Massachusetts Recreational Use Statute Protects Landowners From Ordinary Negligence Claims

Property and casualty insurers should be aware that a landowner cannot be held liable for personal injuries sustained on recreational land unless the landowner imposes a fee or engages in willful, wanton or reckless conduct.

Massachusetts General Laws Chapter 21, §17C provides in pertinent part:
Any person having an interest in land…, who lawfully permits the public to use such land for recreational, conservation, scientific, educational, environmental, or charit-able purposes without imposing a fee therefor, … shall not be liable for personal injuries or property damage sustained by such members of the public, … while on said land in the absence of willful, wanton, or reckless conduct by such person..

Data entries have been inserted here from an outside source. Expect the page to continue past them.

-- single-conjunct layout: Sub = Summit, duplicated namespace component intended
set_option linter.dupNamespace false

namespace Summit.ValiantsHypothesis.ValiantsHypothesis.Theorems.RefutationDegreeBeyondHessianSos

open Literature.Computability.AlgebraicComplexity MvPolynomial Matrix Module

section Core

variable {K : Type*} [Field K] [CharZero K]

-- 2026-08-16 (two consecutive fullbuilds: "deterministic timeout, 200000 heartbeats" at l.287/289 of this ~215-line
-- proof under `lake build`; NOT reproducible on the farm, whole file rc 0 in 21 s): double the budget for this decl.
set_option maxHeartbeats 400000 in
/-- **Core of the `+1` argument.** Let `A` be an affine determinantal representation of
`per_{p+3}` of size `M`, let `κ ≠ 0` span the left kernel of `A(0)` and suppose
`κ A(y₀) ≠ 0` at the Mignon–Ressayre point `y₀`.  Then `(p+3)² + 2 ≤ 2M`.

Proof: translate to `y₀`; a left-kernel vector `c` of `N = A(y₀)` is not in the left kernel of
`A(0)` (von zur Gathen regularity: that kernel is the line `K κ`, and `κ N ≠ 0`); the kernel
flat `K' = {v : c L(v) = 0}` has `dim K' ≥ (p+3)² - M` and does not contain `y₀`; the Hessian
form of `per` at `y₀` (non-degenerate, Mignon–Ressayre) vanishes identically on
`W = K' ⊕ K y₀` (Laplace structure of the Hessian of a determinant along a row vanishing at the
point, plus Euler's identities), so `2 dim W ≤ (p+3)²`. -/
theorem sq_add_two_le_two_mul_of_vecMul_ne_zero {p M : ℕ}
    (A : Matrix (Fin M) (Fin M) (MvPolynomial (Fin (p + 3) × Fin (p + 3)) K))
    (hA : IsAffineDetRepr (perPoly (Fin (p + 3)) K) A) (κ : Fin M → K) (hκ0 : κ ≠ 0)
    (hκA : κ ᵥ* A.map constantCoeff = 0)
    (hκy : κ ᵥ* A.map (eval (mrPoint K p)) ≠ 0) : (p + 3) ^ 2 + 2 ≤ 2 * M := by
  classical
  obtain ⟨hdeg, hdet⟩ := hA
  cases M with
  | zero => exact absurd (Subsingleton.elim κ 0) hκ0
  | succ m =>
  set y₀ : Fin (p + 3) × Fin (p + 3) → K := mrPoint K p with hy₀
  set per : MvPolynomial (Fin (p + 3) × Fin (p + 3)) K := perPoly (Fin (p + 3)) K with hper
  have hhom : per.IsHomogeneous (p + 3) := by
    simpa [hper] using (perPoly_isHomogeneous (n := Fin (p + 3)) (k := K))
  -- the translated representation
  set A' : Matrix (Fin (m + 1)) (Fin (m + 1)) (MvPolynomial (Fin (p + 3) × Fin (p + 3)) K) :=
    (transl y₀).mapMatrix A with hA'
  have hA'deg : ∀ i j, (A' i j).totalDegree ≤ 1 := fun i j =>
    (totalDegree_transl_le _ _).trans (hdeg i j)
  have hA'det : A'.det = transl y₀ per := by
    rw [hA', ← AlgHom.map_det, hdet]
  -- `N = A'(0) = A(y₀)` is singular
  set N : Matrix (Fin (m + 1)) (Fin (m + 1)) K := A'.map constantCoeff with hN
  have hNA : N = A.map (eval y₀) := by
    ext i j
    simp [hN, hA', constantCoeff_transl]
  have hNdet : N.det = 0 := by
    rw [hN, ← RingHom.mapMatrix_apply, ← RingHom.map_det, hA'det, constantCoeff_transl, hper,
      hy₀, eval_mrPoint_perPoly]
  obtain ⟨c, hc0, hcN⟩ := Matrix.exists_vecMul_eq_zero_iff.mpr hNdet
  -- the constant part `A₀ = A(0)` and regularity: `c A₀ ≠ 0`
  set A₀ : Matrix (Fin (m + 1)) (Fin (m + 1)) K := A.map constantCoeff with hA₀
  have hcA₀ : c ᵥ* A₀ ≠ 0 := by
    intro hc
    have hreg := AlperBogartVelasco.le_rank_map_eval_add_one (K := K) two_ne_zero
      (show 3 ≤ p + 3 by omega) A hdet 0
    rw [MvPolynomial.eval_zero] at hreg
    change m + 1 ≤ A₀.rank + 1 at hreg
    have hker : finrank K (LinearMap.ker A₀ᵀ.mulVecLin) ≤ 1 := by
      have h1 := LinearMap.finrank_range_add_finrank_ker A₀ᵀ.mulVecLin
      rw [finrank_fintype_fun_eq_card, Fintype.card_fin] at h1
      have h2 : finrank K (LinearMap.range A₀ᵀ.mulVecLin) = A₀.rank := by
        rw [← Matrix.rank_transpose]; rfl
      rw [h2] at h1
      omega
    have hmem : ∀ x : Fin (m + 1) → K, x ᵥ* A₀ = 0 → x ∈ LinearMap.ker A₀ᵀ.mulVecLin := by
      intro x hx
      rw [LinearMap.mem_ker, Matrix.mulVecLin_apply, mulVec_transpose]
      exact hx
    obtain ⟨w, hw⟩ := finrank_le_one_iff.mp hker
    obtain ⟨t₁, ht₁⟩ := hw ⟨κ, hmem κ hκA⟩
    obtain ⟨t₂, ht₂⟩ := hw ⟨c, hmem c hc⟩
    have e₁ : κ = t₁ • (w : Fin (m + 1) → K) := by
      simpa using (congr_arg Subtype.val ht₁).symm
    have e₂ : c = t₂ • (w : Fin (m + 1) → K) := by
      simpa using (congr_arg Subtype.val ht₂).symm
    have ht₂0 : t₂ ≠ 0 := by
      rintro rfl
      rw [zero_smul] at e₂
      exact hc0 e₂
    apply hκy
    rw [← hNA, e₁, smul_vecMul, show (w : Fin (m + 1) → K) = t₂⁻¹ • c by
      rw [e₂, smul_smul, inv_mul_cancel₀ ht₂0, one_smul], smul_vecMul, hcN, smul_zero, smul_zero]
  -- the row operation making the row `i₀` vanish at `y₀`
  obtain ⟨i₀, hi₀⟩ := Function.ne_iff.mp hc0
  set V : Matrix (Fin (m + 1)) (Fin (m + 1)) K := (1 : Matrix _ _ K).updateRow i₀ c with hV
  have hVdet : V.det = c i₀ := by
    have hc : c = ∑ l, c l • (1 : Matrix (Fin (m + 1)) (Fin (m + 1)) K) l := by
      ext j
      simp [Finset.sum_apply, Matrix.one_apply]
    rw [hV]
    conv_lhs => rw [hc]
    rw [Matrix.det_updateRow_sum, Matrix.det_one, smul_eq_mul, mul_one]
  have hVdet0 : V.det ≠ 0 := by rw [hVdet]; exact hi₀
  set B : Matrix (Fin (m + 1)) (Fin (m + 1)) (MvPolynomial (Fin (p + 3) × Fin (p + 3)) K) :=
    V.map (C : K →+* MvPolynomial _ K) * A' with hB
  have hBdet : B.det = C V.det * A'.det := by
    rw [hB, Matrix.det_mul, ← RingHom.mapMatrix_apply, ← RingHom.map_det]
  have hBdeg : ∀ i j, (B i j).totalDegree ≤ 1 := by
    intro i j
    rw [hB, Matrix.mul_apply]
    refine totalDegree_finsetSum_le fun l _ => ?_
    rw [Matrix.map_apply]
    refine (totalDegree_mul _ _).trans ?_
    rw [totalDegree_C, zero_add]
    exact hA'deg l j
  have hBrow : ∀ j, B i₀ j = ∑ l, C (c l) * A' l j := by
    intro j
    rw [hB, Matrix.mul_apply]
    simp [hV, Matrix.updateRow_self]
  have hBcc : ∀ j, constantCoeff (B i₀ j) = 0 := by
    intro j
    have h := congrFun hcN j
    change ∑ l, c l * N l j = 0 at h
    rw [hBrow j, map_sum]
    simp only [map_mul, constantCoeff_C]
    simpa [hN] using h
  -- the linear parts of the row `i₀`: `a_j ⬝ v = (c (A(v) - A₀)) j`
  set β : Matrix (Fin (m + 1)) (Fin (p + 3) × Fin (p + 3)) K :=
    Matrix.of fun j s => ∑ l, c l * coeff (Finsupp.single s 1) (A l j) with hβ
  have hlin : ∀ j, linPart (B i₀ j) = fun s => β j s := by
    intro j
    ext s
    rw [linPart_apply, hBrow j, map_sum, map_sum, hβ, Matrix.of_apply]
    refine Finset.sum_congr rfl fun l _ => ?_
    rw [Derivation.leibniz, pderiv_C, smul_zero, add_zero, smul_eq_mul, map_mul, constantCoeff_C]
    congr 1
    rw [hA', AlgHom.mapMatrix_apply, Matrix.map_apply, pderiv_transl, constantCoeff_transl,
      AlperBogartVelasco.pderiv_eq_C_coeff (hdeg l j), eval_C]
  have hβv : ∀ v, c ᵥ* A.map (eval v) = c ᵥ* A₀ + β *ᵥ v := fun v => by
    rw [hβ, hA₀]; exact EvenTransfer.vecMul_map_eval A hdeg c v
  -- the kernel flat `K' = {v : c L(v) = 0}`
  set T : (Fin (p + 3) × Fin (p + 3) → K) →ₗ[K] (Fin (m + 1) → K) := β.mulVecLin with hT
  set K' : Submodule K (Fin (p + 3) × Fin (p + 3) → K) := LinearMap.ker T with hK'
  have hK'mem : ∀ v, v ∈ K' ↔ β *ᵥ v = 0 := fun v => by
    rw [hK', LinearMap.mem_ker, hT, Matrix.mulVecLin_apply]
  have hK'lin : ∀ v ∈ K', ∀ j, linPart (B i₀ j) ⬝ᵥ v = 0 := by
    intro v hv j
    rw [hlin j]
    exact congrFun ((hK'mem v).1 hv) j
  -- its dimension
  set n2 : ℕ := Fintype.card (Fin (p + 3) × Fin (p + 3)) with hn2
  have hn2' : n2 = (p + 3) ^ 2 := by rw [hn2, Fintype.card_prod, Fintype.card_fin, sq]
  have hK'dim : n2 ≤ finrank K K' + (m + 1) := by
    have h1 := LinearMap.finrank_range_add_finrank_ker T
    rw [finrank_fintype_fun_eq_card] at h1
    have h2 : finrank K (LinearMap.range T) ≤ m + 1 := by
      calc finrank K (LinearMap.range T) ≤ finrank K (Fin (m + 1) → K) :=
            Submodule.finrank_le _
        _ = m + 1 := by rw [finrank_fintype_fun_eq_card, Fintype.card_fin]
    rw [← hK'] at h1
    omega
  -- `y₀ ∉ K'`
  have hy₀K' : y₀ ∉ K' := by
    intro hy
    have h0 : β *ᵥ y₀ = 0 := (hK'mem y₀).1 hy
    have h := hβv y₀
    rw [h0, add_zero, ← hNA, hcN] at h
    exact hcA₀ h.symm
  have hy₀0 : y₀ ≠ 0 := fun h => by
    have h1 := congrFun h ((0 : Fin (p + 3)), (1 : Fin (p + 3)))
    rw [hy₀, mrPoint_apply] at h1
    simp at h1
  -- the Hessian form of `det B = det V · per(X + y₀)` at the origin
  set H : Matrix (Fin (p + 3) × Fin (p + 3)) (Fin (p + 3) × Fin (p + 3)) K := hess0 B.det with hH
  have hHG : H = V.det • hess0 (transl y₀ per) := by rw [hH, hBdet, hess0_C_mul, hA'det]
  have hHt : Hᵀ = H := by
    ext s t
    rw [Matrix.transpose_apply, hH, hess0_apply, hess0_apply, pderiv_pderiv_comm]
  have hHdet : H.det ≠ 0 := by
    rw [hHG, hper, hy₀, hess0_transl_mrPoint_perPoly, smul_smul, Matrix.det_smul]
    refine mul_ne_zero (pow_ne_zero _ (mul_ne_zero hVdet0 ?_)) ?_
    · exact_mod_cast Nat.factorial_ne_zero p
    · have hU : IsUnit (mrHess K p) :=
        Matrix.mulVec_injective_iff_isUnit.mp mrHess_mulVec_injective
      exact ((Matrix.isUnit_iff_isUnit_det _).mp hU).ne_zero
  let Bf : LinearMap.BilinForm K (Fin (p + 3) × Fin (p + 3) → K) := Matrix.toBilin' H
  have hBf : ∀ x z, Bf x z = x ⬝ᵥ (H *ᵥ z) := fun x z => Matrix.toBilin'_apply' H x z
  have hnd : Bf.Nondegenerate :=
    LinearMap.BilinForm.nondegenerate_toBilin'_of_det_ne_zero' H hHdet
  -- its values against `y₀` (Euler) and on the kernel flat (Laplace)
  have hGv : ∀ v, y₀ ⬝ᵥ (H *ᵥ v) =
      V.det * (((p + 3 - 1 : ℕ) : K) * (linPart (transl y₀ per) ⬝ᵥ v)) := by
    intro v
    rw [hHG, smul_mulVec, dotProduct_smul, smul_eq_mul, dotProduct_hess0_transl_mulVec hhom]
  have hlinB : linPart B.det = V.det • linPart (transl y₀ per) := by
    rw [hBdet, linPart_C_mul, hA'det]
  have hgrad : ∀ v ∈ K', linPart (transl y₀ per) ⬝ᵥ v = 0 := by
    intro v hv
    have h := linPart_det_dotProduct_eq_zero B i₀ hBcc v (hK'lin v hv)
    rw [hlinB, smul_dotProduct, smul_eq_mul] at h
    exact (mul_eq_zero.1 h).resolve_left hVdet0
  have hyv : ∀ v ∈ K', Bf y₀ v = 0 := by
    intro v hv
    rw [hBf, hGv, hgrad v hv, mul_zero, mul_zero]
  have hvy : ∀ v ∈ K', Bf v y₀ = 0 := by
    intro v hv
    rw [hBf, dotProduct_mulVec, ← mulVec_transpose, hHt, dotProduct_comm, ← hBf]
    exact hyv v hv
  have hyy : Bf y₀ y₀ = 0 := by
    rw [hBf, hGv, linPart_transl_dotProduct_self hhom, hper, hy₀, eval_mrPoint_perPoly]
    simp
  have hvv : ∀ v ∈ K', ∀ v' ∈ K', Bf v v' = 0 := by
    intro v hv v' hv'
    rw [hBf]
    exact dotProduct_hess0_det_mulVec_eq_zero B i₀ (hBdeg i₀) hBcc v v' (hK'lin v hv)
      (hK'lin v' hv')
  -- `W = K' ⊕ K y₀` is totally isotropic
  set W : Submodule K (Fin (p + 3) × Fin (p + 3) → K) := K' ⊔ K ∙ y₀ with hW
  have hiso : ∀ w ∈ W, ∀ w' ∈ W, Bf w w' = 0 := by
    intro w hw w' hw'
    obtain ⟨k, hk, u, hu, rfl⟩ := Submodule.mem_sup.1 hw
    obtain ⟨k', hk', u', hu', rfl⟩ := Submodule.mem_sup.1 hw'
    obtain ⟨t, rfl⟩ := Submodule.mem_span_singleton.1 hu
    obtain ⟨t', rfl⟩ := Submodule.mem_span_singleton.1 hu'
    simp only [map_add, map_smul, LinearMap.add_apply, LinearMap.smul_apply, smul_eq_mul,
      hvv k hk k' hk', hyv k' hk', hvy k hk, hyy, mul_zero, add_zero]
  have hle : W ≤ Bf.orthogonal W := by
    intro w hw
    rw [LinearMap.BilinForm.mem_orthogonal_iff]
    intro n hn
    exact hiso n hn w hw
  have h1 := Submodule.finrank_mono hle
  rw [LinearMap.BilinForm.finrank_orthogonal hnd W, finrank_fintype_fun_eq_card] at h1
  have h2 : finrank K W ≤ n2 := by
    have h := Submodule.finrank_le W
    rwa [finrank_fintype_fun_eq_card] at h
  have hWdim : finrank K W = finrank K K' + 1 := by
    have hdisj : K' ⊓ (K ∙ y₀) = ⊥ :=
      disjoint_iff.1 ((Submodule.disjoint_span_singleton' hy₀0).2 hy₀K')
    have hsum := Submodule.finrank_sup_add_finrank_inf_eq K' (K ∙ y₀)
    rw [hdisj, finrank_bot, add_zero, finrank_span_singleton hy₀0] at hsum
    rw [hW, hsum]
  rw [← hn2']
  omega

The Supreme Judicial Court has clarified that this section applies equally to publicly and privately owned land. Seich v. Town of Canton, 426 Mass, 84,96, (1997).

In determining whether to apply § 17C, the primary issue is whether the defendant imposed "a charge or fee therefor." The purpose of the statute "is to encourage free access to the public for recreational purposes … ." DiMella v. Gray Lines of Boston, Inc., 836 F 718 (1988). "Recreation" includes "not only active pursuits (playing basketball and the like … but also passive pursuits, such as watching baseball, strolling in the park to see animals, flowers, the landscape architecture, or other sights, picnicking, and so forth." Catanzarite v. Springfield, 32 Mass. App. Ct. 967 (1992).

If a landowner qualifies for the recreation use protection, the landowner may not be held liable unless his conduct is determined to be willful wanton or reckless.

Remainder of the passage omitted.